Earnings are not much of a factor this week for the stock tape.
Commodity equipment play Joy Global (
JOY
) was down on
this morning's earnings release
, however. The weakness also hurt shares of competitor Caterpillar
(
CAT
).
Monthly retail sales numbers were out this morning for several
major brands. Leading the way lower for the retail sector on the
news were shares of Kohl's (
KSS
), Nordstrom Inc. (
JWN
), and the Buckle (
BKE
). On the flipside, shares of TJX Companies (
TJX
), Ross Stores (
ROST
), and Wal-Mart Stores (
WMT
) all rallied on their sales update. Finally, Wall Street analyst
downgrades put a damper on shares of Cliffs Natural Resources (
CLF
) and transports play C.H. Robinson Worldwide (
CHRW
).
New Watchlist Article Out Today
Be sure to check out our weekly Top 50 High-Yield Watchlist
Names post that is out today, exclusively for
Dividend.com Premium
members. This list gives readers a good idea of what stocks we're
watching behind the scenes here for potential upgrades.
Benefit Cuts/Bad Inflation Trending Higher
A survey by the National Endowment for Financial Education finds
40% of working adults have seen their employer-sponsored benefits
reduced or eliminated entirely over the past 5 years. Health care
costs were hit the hardest in the study. With employers cutting
back, employees shouldered more costs, including higher deductibles
and co-pays, as well as more expensive premiums.
The "bad" inflation is all around us. Go to the supermarket and
you will see how much smaller the food packages have gotten. Just
the other day, I saw potato gnocchi pasta on sale, 2 packages for
$5 (that's $1 more than the sale prices I used to pay), but here
was the catch, the size of the bag was 10 ounces - they used to be
16 ounces! I'm sure everyone out there has noticed similar price
inflation for some of their favorite food items as well. And of
course, we're still paying through the nose at the gas pump.
The Right Investor Mindset for the Current Environment
We realize that recent selling in the market has some investors
nervous, but when you look at the bulk of the selling, much of it's
been in the higher-beta stocks. High-beta names usually offer very
low dividend yields (or none at all), which means very little
downside protection. These stocks just don't have the loyal
shareholder bases that our
Best Dividend Stocks
do, so selling just begets more selling from short-term
traders.
Of course, the business media paints any sell-off as a bad thing
for all stocks involved. In contrast, we like to view pullbacks as
opportunities to get into high-quality dividend names at better
price points. Inevitably, some great dividend stocks will be
dragged down a bit during market pullbacks.

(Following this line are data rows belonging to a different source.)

import Literature.NumberTheory.LFunctions.WeilTwoPrimeOddMarginEBase
import Literature.NumberTheory.LFunctions.WeilTwoPrimeOddMarginEDataP6
import Literature.NumberTheory.LFunctions.WeilTwoPrimeOddMarginEDataDn2
import Literature.NumberTheory.LFunctions.WeilBlockRowsPZ
import HarnessLib

/-!
# Two-prime odd-margin certificate E: dominance of rows 50–54 of `R = S'_odd(κ') − UᵀU` (factored data)

`WeilCert.checkDomRowPZ` with the materialized block `weilCert23EPm`, the factored inverse `weilCert23EDn/weilCert23ELs` and the Bessel block `weilCert23EHp`, by `decide +kernel` row by row; converted to `checkDomRow` by `WeilCert.checkDomRow_of_PZ` in the assembly file. Pure proof file.
-/

noncomputable section

namespace Literature.NumberTheory.LFunctions

set_option maxHeartbeats 0 in
/-- Kernel check of the dominance of row 50 of `R` (certificate E, factored data). [folklore] -/
theorem checkDomRowPZ1_50_weilCert23E :
    weilCert23EBase.checkDomRowPZ weilCert23EPm weilCert23EDn weilCert23ELs weilCert23EHp weilCert23EKappa' 1 50 = true := by
  decide +kernel

set_option maxHeartbeats 0 in
/-- Kernel check of the dominance of row 51 of `R` (certificate E, factored data). [folklore] -/
theorem checkDomRowPZ1_51_weilCert23E :
    weilCert23EBase.checkDomRowPZ weilCert23EPm weilCert23EDn weilCert23ELs weilCert23EHp weilCert23EKappa' 1 51 = true := by
  decide +kernel

set_option maxHeartbeats 0 in
/-- Kernel check of the dominance of row 52 of `R` (certificate E, factored data). [folklore] -/
theorem checkDomRowPZ1_52_weilCert23E :
    weilCert23EBase.checkDomRowPZ weilCert23EPm weilCert23EDn weilCert23ELs weilCert23EHp weilCert23EKappa' 1 52 = true := by
  decide +kernel

set_option maxHeartbeats 0 in
/-- Kernel check of the dominance of row 53 of `R` (certificate E, factored data). [folklore] -/
theorem checkDomRowPZ1_53_weilCert23E :
    weilCert23EBase.checkDomRowPZ weilCert23EPm weilCert23EDn weilCert23ELs weilCert23EHp weilCert23EKappa' 1 53 = true := by
  decide +kernel

set_option maxHeartbeats 0 in
/-- Kernel check of the dominance of row 54 of `R` (certificate E, factored data). [folklore] -/
theorem checkDomRowPZ1_54_weilCert23E :
    weilCert23EBase.checkDomRowPZ weilCert23EPm weilCert23EDn weilCert23ELs weilCert23EHp weilCert23EKappa' 1 54 = true := by
  decide +kernel


end Literature.NumberTheory.LFunctions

If you bought quality companies during the massive sell-off of
2008/2009, the phenomenal returns since then should have solidified
your resolve to consistently put money into the best dividend
stocks. If you tend to get rattled during pullbacks, however, I
suggest you avoid business television during down days. In the
endless chase for ratings, the mainstream business media will
always resort to fear mongering during these periods.
As always, we'll continue to look for new opportunities during
pullbacks, all the while keeping an eye on our current
recommendations. If and when we see downside for particular names
we currently like, we'll let subscribers know immediately. Just
remember, 9 out of 10 times our downgrades are not "Sell" calls -
they simply mean "no new money" into the stock ("Hold").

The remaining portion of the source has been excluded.